Mr Swinney said SNP MPs would vote in favour of a return of the 50p rate for those earning above £150,000. Labour’s shadow chancellor, Ed Balls, has already trailed a re-introduction of the same higher rate.
The SNP, predicted to win over 41 of Scotland’s 59 seats in a new poll from the British Election Study, have used their pre-election conference in Glasgow to narrow the progressive divide between themselves and Labour in Scotland.
Mr Swinney told the 3,000 delegates at the Scottish Exhibition and Conference Centre : “As Westminster plans £30 billion pounds in more cuts, we will fight tooth and nail to protect the vulnerable, support Scotland’s economy and invest in public services.”

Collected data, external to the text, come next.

/-- ★★★ **THE LEVEL MAP ON (COVARIANTLY) BLOCK-CONSTANT VALUES IS ONTO** (one level of the frame-corrected operator `𝓚_{A₁}`).  With the one-level data at a coarse site `y` —
transporters `τ = (τ_i)` (`‖τ − 1‖ ≤ δ`), frame `ν = ν(ŷ)`, one-level frame `w = eml τ`, and conjugating units `Q_i` (in the tower: the LOOP holonomies `H_{y,i}` of §3) with `‖Q_i^{±1} − 1‖ ≤ δ`,
`‖ν^{±1}‖, ‖w⁻¹‖ ≤ 2`, `δ ≤ 1/200` — the value map `L(c) = c − ν·D eml(τ)(i ↦ ν⁻¹(c − Q_i c Q_i⁻¹)ν·τ_i)·w⁻¹·ν⁻¹` hits every `m ∈ 𝔸`: `L = mean_i Ad_{Q_i} − Ad_ν(R(σ(·))w⁻¹)` is within
`11/20` of the identity (FR₁ §5: `‖R σ‖ ≤ 163‖σ‖‖τ − 1‖`, `‖σ(c)‖ ≤ 9δ‖c‖`), hence onto (FR₁ §6 Neumann). [cite: Balaban1985Averaging, (82) p.30, (97) p.32; Balaban1985BackgroundPropagators, (3.19) p.393, (3.21) p.394] -/
theorem exists_levelMap_eq (τ : ι → 𝔸) {δ : ℝ} (hδ0 : 0 ≤ δ) (hδ : δ ≤ 1 / 200) (hτ : ‖τ - 1‖ ≤ δ)
    (ν w : 𝔸ˣ) (hw : (w : 𝔸) = eml τ) (hν : ‖(ν : 𝔸)‖ ≤ 2) (hν' : ‖((ν⁻¹ : 𝔸ˣ) : 𝔸)‖ ≤ 2) (hw' : ‖((w⁻¹ : 𝔸ˣ) : 𝔸)‖ ≤ 2)
    (Q : ι → 𝔸ˣ) (hQ : ∀ i, ‖(Q i : 𝔸) - 1‖ ≤ δ) (hQ' : ∀ i, ‖(((Q i)⁻¹ : 𝔸ˣ) : 𝔸) - 1‖ ≤ δ) (m : 𝔸) :
    ∃ c : 𝔸, c - (ν : 𝔸) * fderiv ℂ (eml : (ι → 𝔸) → 𝔸) τ
        (fun i => ((ν⁻¹ : 𝔸ˣ) : 𝔸) * (c - (Q i : 𝔸) * c * (((Q i)⁻¹ : 𝔸ˣ) : 𝔸)) * (ν : 𝔸) * τ i) * ((w⁻¹ : 𝔸ˣ) : 𝔸) * ((ν⁻¹ : 𝔸ˣ) : 𝔸) = m := by
  -- the pieces as continuous linear maps
  set σ : 𝔸 → ι → 𝔸 := fun c i => ((ν⁻¹ : 𝔸ˣ) : 𝔸) * (c - (Q i : 𝔸) * c * (((Q i)⁻¹ : 𝔸ˣ) : 𝔸)) * (ν : 𝔸) with hσ
  set Sg : 𝔸 →L[ℂ] (ι → 𝔸) := ContinuousLinearMap.pi fun i =>
    ContinuousLinearMap.mulLeftRight ℂ 𝔸 ((ν⁻¹ : 𝔸ˣ) : 𝔸) ((ν : 𝔸) * τ i)
      - ContinuousLinearMap.mulLeftRight ℂ 𝔸 (((ν⁻¹ : 𝔸ˣ) : 𝔸) * (Q i : 𝔸)) ((((Q i)⁻¹ : 𝔸ˣ) : 𝔸) * (ν : 𝔸) * τ i) with hSg
  have hSgσ : ∀ c, Sg c = σ c * τ := by
    intro c; funext i
    simp only [hSg, hσ, ContinuousLinearMap.pi_apply, _root_.sub_apply, ContinuousLinearMap.mulLeftRight_apply, Pi.mul_apply]
    noncomm_ring
  have hSgi : ∀ c i, Sg c i = ((ν⁻¹ : 𝔸ˣ) : 𝔸) * (c - (Q i : 𝔸) * c * (((Q i)⁻¹ : 𝔸ˣ) : 𝔸)) * (ν : 𝔸) * τ i := by
    intro c i; rw [hSgσ]; rfl
  set K : 𝔸 →L[ℂ] 𝔸 := (ContinuousLinearMap.mulLeftRight ℂ 𝔸 (ν : 𝔸) (((w⁻¹ : 𝔸ˣ) : 𝔸) * ((ν⁻¹ : 𝔸ˣ) : 𝔸))).comp
    ((fderiv ℂ (eml : (ι → 𝔸) → 𝔸) τ).comp Sg) with hK
  have hKapply : ∀ c, K c = (ν : 𝔸) * fderiv ℂ (eml : (ι → 𝔸) → 𝔸) τ
      (fun i => ((ν⁻¹ : 𝔸ˣ) : 𝔸) * (c - (Q i : 𝔸) * c * (((Q i)⁻¹ : 𝔸ˣ) : 𝔸)) * (ν : 𝔸) * τ i) * ((w⁻¹ : 𝔸ˣ) : 𝔸) * ((ν⁻¹ : 𝔸ˣ) : 𝔸) := by
    intro c
    rw [hK, ContinuousLinearMap.comp_apply, ContinuousLinearMap.comp_apply, ContinuousLinearMap.mulLeftRight_apply,
      show Sg c = (fun i => ((ν⁻¹ : 𝔸ˣ) : 𝔸) * (c - (Q i : 𝔸) * c * (((Q i)⁻¹ : 𝔸ˣ) : 𝔸)) * (ν : 𝔸) * τ i) from funext (hSgi c), ← mul_assoc]
  -- the pointwise bound `‖K c‖ ≤ θ‖c‖`
  have hτ24 : ‖τ - 1‖ ≤ 1 / 24 := hτ.trans (hδ.trans (by norm_num))
  have hσn : ∀ c, ‖σ c‖ ≤ 9 * δ * ‖c‖ := by
    intro c
    refine (pi_norm_le_iff_of_nonneg (by positivity)).2 fun i => ?_
    have h1 : ‖c - (Q i : 𝔸) * c * (((Q i)⁻¹ : 𝔸ˣ) : 𝔸)‖ ≤ (δ * (1 + δ) + δ) * ‖c‖ := by
      rw [norm_sub_rev]
      calc ‖(Q i : 𝔸) * c * (((Q i)⁻¹ : 𝔸ˣ) : 𝔸) - c‖
          ≤ (‖(Q i : 𝔸) - 1‖ * (1 + ‖(((Q i)⁻¹ : 𝔸ˣ) : 𝔸) - 1‖) + ‖(((Q i)⁻¹ : 𝔸ˣ) : 𝔸) - 1‖) * ‖c‖ := norm_conj_sub_self_le (Q i) c
        _ ≤ (δ * (1 + δ) + δ) * ‖c‖ := by gcongr <;> first | exact hQ i | exact hQ' i
    calc ‖σ c i‖ = ‖((ν⁻¹ : 𝔸ˣ) : 𝔸) * (c - (Q i : 𝔸) * c * (((Q i)⁻¹ : 𝔸ˣ) : 𝔸)) * (ν : 𝔸)‖ := rfl
      _ ≤ ‖((ν⁻¹ : 𝔸ˣ) : 𝔸)‖ * ‖c - (Q i : 𝔸) * c * (((Q i)⁻¹ : 𝔸ˣ) : 𝔸)‖ * ‖(ν : 𝔸)‖ :=
          (norm_mul_le _ _).trans (by gcongr; exact norm_mul_le _ _)
      _ ≤ 2 * ((δ * (1 + δ) + δ) * ‖c‖) * 2 := by gcongr
      _ ≤ 9 * δ * ‖c‖ := by
          have hδ2 : δ * δ ≤ δ * (1 / 200) := mul_le_mul_of_nonneg_left hδ hδ0
          nlinarith [norm_nonneg c, mul_nonneg (mul_nonneg hδ0 hδ0) (norm_nonneg c), mul_nonneg hδ0 (norm_nonneg c)]
  have hKc : ∀ c, ‖K c‖ ≤ (11 / 20 : ℝ) * ‖c‖ := by
    intro c
    -- split `D(στ) = mean σ · w + R`
    have hR := norm_fderiv_eml_mul_sub_mean_mul_le hτ24 (σ c)
    have hmean : (ν : 𝔸) * (meanCLM ι 𝔸 (σ c) * eml τ) * (((w⁻¹ : 𝔸ˣ) : 𝔸) * ((ν⁻¹ : 𝔸ˣ) : 𝔸))
        = meanCLM ι 𝔸 fun i => c - (Q i : 𝔸) * c * (((Q i)⁻¹ : 𝔸ˣ) : 𝔸) := by
      rw [← hw]
      have : (ν : 𝔸) * (meanCLM ι 𝔸 (σ c) * (w : 𝔸)) * (((w⁻¹ : 𝔸ˣ) : 𝔸) * ((ν⁻¹ : 𝔸ˣ) : 𝔸)) = (ν : 𝔸) * meanCLM ι 𝔸 (σ c) * ((ν⁻¹ : 𝔸ˣ) : 𝔸) := by
        simp only [mul_assoc, Units.mul_inv_cancel_left]
      rw [this, mul_meanCLM_mul]
      congr 1; funext i
      simp only [hσ, mul_assoc, Units.mul_inv_cancel_left, Units.mul_inv, mul_one]
    have hKsplit : K c = meanCLM ι 𝔸 (fun i => c - (Q i : 𝔸) * c * (((Q i)⁻¹ : 𝔸ˣ) : 𝔸))
        + (ν : 𝔸) * (fderiv ℂ (eml : (ι → 𝔸) → 𝔸) τ (σ c * τ) - meanCLM ι 𝔸 (σ c) * eml τ) * (((w⁻¹ : 𝔸ˣ) : 𝔸) * ((ν⁻¹ : 𝔸ˣ) : 𝔸)) := by
      rw [← hmean, hK, ContinuousLinearMap.comp_apply, ContinuousLinearMap.comp_apply, ContinuousLinearMap.mulLeftRight_apply, hSgσ]
      noncomm_ring
    rw [hKsplit]
    have hm1 : ‖meanCLM ι 𝔸 (fun i => c - (Q i : 𝔸) * c * (((Q i)⁻¹ : 𝔸ˣ) : 𝔸))‖ ≤ (δ * (1 + δ) + δ) * ‖c‖ := by
      refine (norm_meanCLM_apply_le _).trans ((pi_norm_le_iff_of_nonneg (by positivity)).2 fun i => ?_)
      rw [norm_sub_rev]
      calc ‖(Q i : 𝔸) * c * (((Q i)⁻¹ : 𝔸ˣ) : 𝔸) - c‖
          ≤ (‖(Q i : 𝔸) - 1‖ * (1 + ‖(((Q i)⁻¹ : 𝔸ˣ) : 𝔸) - 1‖) + ‖(((Q i)⁻¹ : 𝔸ˣ) : 𝔸) - 1‖) * ‖c‖ := norm_conj_sub_self_le (Q i) c
        _ ≤ (δ * (1 + δ) + δ) * ‖c‖ := by gcongr <;> first | exact hQ i | exact hQ' i
    have hm2 : ‖(ν : 𝔸) * (fderiv ℂ (eml : (ι → 𝔸) → 𝔸) τ (σ c * τ) - meanCLM ι 𝔸 (σ c) * eml τ) * (((w⁻¹ : 𝔸ˣ) : 𝔸) * ((ν⁻¹ : 𝔸ˣ) : 𝔸))‖
        ≤ 2 * (163 * (9 * δ * ‖c‖) * δ) * (2 * 2) := by
      calc _ ≤ ‖(ν : 𝔸)‖ * ‖fderiv ℂ (eml : (ι → 𝔸) → 𝔸) τ (σ c * τ) - meanCLM ι 𝔸 (σ c) * eml τ‖ * ‖((w⁻¹ : 𝔸ˣ) : 𝔸) * ((ν⁻¹ : 𝔸ˣ) : 𝔸)‖ :=
            (norm_mul_le _ _).trans (by gcongr; exact norm_mul_le _ _)
        _ ≤ 2 * (163 * (9 * δ * ‖c‖) * δ) * (2 * 2) := by
            gcongr
            · exact hR.trans (by gcongr; exact hσn c)
            · exact (norm_mul_le _ _).trans (by gcongr)
    calc _ ≤ ‖meanCLM ι 𝔸 (fun i => c - (Q i : 𝔸) * c * (((Q i)⁻¹ : 𝔸ˣ) : 𝔸))‖
          + ‖(ν : 𝔸) * (fderiv ℂ (eml : (ι → 𝔸) → 𝔸) τ (σ c * τ) - meanCLM ι 𝔸 (σ c) * eml τ) * (((w⁻¹ : 𝔸ˣ) : 𝔸) * ((ν⁻¹ : 𝔸ˣ) : 𝔸))‖ := norm_add_le _ _
      _ ≤ (δ * (1 + δ) + δ) * ‖c‖ + 2 * (163 * (9 * δ * ‖c‖) * δ) * (2 * 2) := by gcongr
      _ ≤ (11 / 20 : ℝ) * ‖c‖ := by
          have hδ2 : δ * δ ≤ δ * (1 / 200) := mul_le_mul_of_nonneg_left hδ hδ0
          nlinarith [norm_nonneg c, mul_nonneg hδ0 (norm_nonneg c), mul_nonneg (mul_nonneg hδ0 hδ0) (norm_nonneg c),
            mul_le_mul_of_nonneg_right hδ2 (norm_nonneg c), mul_le_mul_of_nonneg_right hδ (norm_nonneg c)]
  -- Neumann
  set T : 𝔸 →L[ℂ] 𝔸 := 1 - K with hT
  have hTn : ‖T - (1 : ℂ) • (1 : 𝔸 →L[ℂ] 𝔸)‖ < ‖(1 : ℂ)‖ := by
    rw [one_smul, hT, sub_sub_cancel_left, norm_neg, norm_one]
    refine lt_of_le_of_lt (ContinuousLinearMap.opNorm_le_bound _ (by norm_num) hKc) (by norm_num)
  obtain ⟨c, hc⟩ := surjective_of_norm_sub_smul_one_lt hTn m
  refine ⟨c, ?_⟩
  rw [← hKapply c]
  exact hc

/-! ## §3 The tower: top-down construction of the gauge parameter -/

section Tower

open B10Eq27TorusAxialLog (holT gaugeActT gaugeActT_apply transl transl_apply)
open B7Prop1Explicit (expUnit val_expUnit disp)
open Summit.QuantumFields.YangMills.Theorems.Prop8Chart (emlIterU)
open Summit.QuantumFields.YangMills.Theorems.Prop7SymAvgTwSym (tstairU vframeCovU coe_vframeCovU frameAccU frameAccU_succ frameAccU_zero dbarCovIterU)
open B15DeterminingSets (embIter)
open Summit.QuantumFields.YangMills.Theorems.Prop7AxialGaugeFace (disp_apply_eq_netDisp)
open BlockAveragingEMLLinearised (walkEnd_emb_stairWord_eq_blockSite)

variable {P : Params}

omit [NormedAlgebra ℂ 𝔸] [CompleteSpace 𝔸] [NormOneClass 𝔸] in
/-- the stair end-point of index `i` from the centre `emb y` lies in the block of `y` (✓`walkEnd_emb_stairWord_eq_blockSite`, ✓`Site.blockOf_blockSite`). [cite: Balaban1987RG1, (0.3) p.252] -/
theorem blockOf_transl_emb_disp_stairWord {j : ℕ} (hj : j + 1 ≤ P.m + P.K) (y : Site P (j + 1)) (i : Idx P) :
    blockOf (transl (emb y) (disp (stairWord i.2.1 (off i.1)))) = y := by
  have h : transl (emb y) (disp (stairWord i.2.1 (off i.1))) = walkEnd (emb y) (stairWord i.2.1 (off i.1)) := by
    funext ν; rw [walkEnd_apply, transl_apply, disp_apply_eq_netDisp]
  rw [h, walkEnd_emb_stairWord_eq_blockSite, Site.blockOf_blockSite hj]

omit [NormedAlgebra ℂ 𝔸] [CompleteSpace 𝔸] [NormOneClass 𝔸] in
/-- the offset of a fine site inside its block recovers the site (✓`Site.blockEquiv`). [cite: Balaban1987RG1, (0.3) p.252] -/
theorem blockSite_blockOf_offs {j : ℕ} (hj : j + 1 ≤ P.m + P.K) (x : Site P j) :
    Site.blockSite (blockOf x) (fun μ => (⟨(x μ).val % P.L, Nat.mod_lt _ P.L_pos⟩ : Fin P.L)) = x :=
  congrArg Subtype.val ((Site.blockEquiv hj (blockOf x)).symm_apply_apply ⟨x, rfl⟩)

omit [NormedAlgebra ℂ 𝔸] [CompleteSpace 𝔸] [NormOneClass 𝔸] in
/-- the offset of `blockSite y r` is `r`. [cite: Balaban1987RG1, (0.3) p.252] -/
theorem offs_blockSite {j : ℕ} (hj : j + 1 ≤ P.m + P.K) (y : Site P (j + 1)) (r : Fin P.d → Fin P.L) :
    (fun μ => (⟨((Site.blockSite y r) μ).val % P.L, Nat.mod_lt _ P.L_pos⟩ : Fin P.L)) = r := by
  funext μ; apply Fin.ext
  show ((Site.blockSite y r) μ).val % P.L = (r μ : ℕ)
  rw [Site.val_blockSite hj, Nat.mul_add_mod', Nat.mod_eq_of_lt (r μ).isLt]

He also attacked the Tory-LibDem coalition saying “even by Westminster’s own yardstick, austerity has failed”. He singled out the Treasury Secretary, who is predicted to lose his seat on May 7, saying “Danny Alexander signed off on every pound cut, every budget slashed and every penny squeezed from the poor.”
The balancing act of seeming to praise and attack Labour in the same breath has proved difficult for the SNP to pull off.
Labour’s Scottish leader, Jim Murphy, was accused by Swinney of supporting £30bn in future cuts. The SNP’s deputy leader, Stewart Hosie, yesterday said that as a pre-condition for a future SNP-Labour alliance, any Queen’s Speech proposed by Ed Miliband would need to be cleared in advance with the nationalists.
Hosie’s demand indicates that the SNP see a potential deal with a Miliband administration as involving more than just a lose supply-and-confidence arrangement.
Nicola Sturgeon has previously said that there were no circumstances under which the SNP would support the Conservatives at Westminster.
Hosie appeared to contradict his party boss, saying that if Labour discussions with a critically high number of SNP MPs was refused by the Labour leader, then there could be no informal deal.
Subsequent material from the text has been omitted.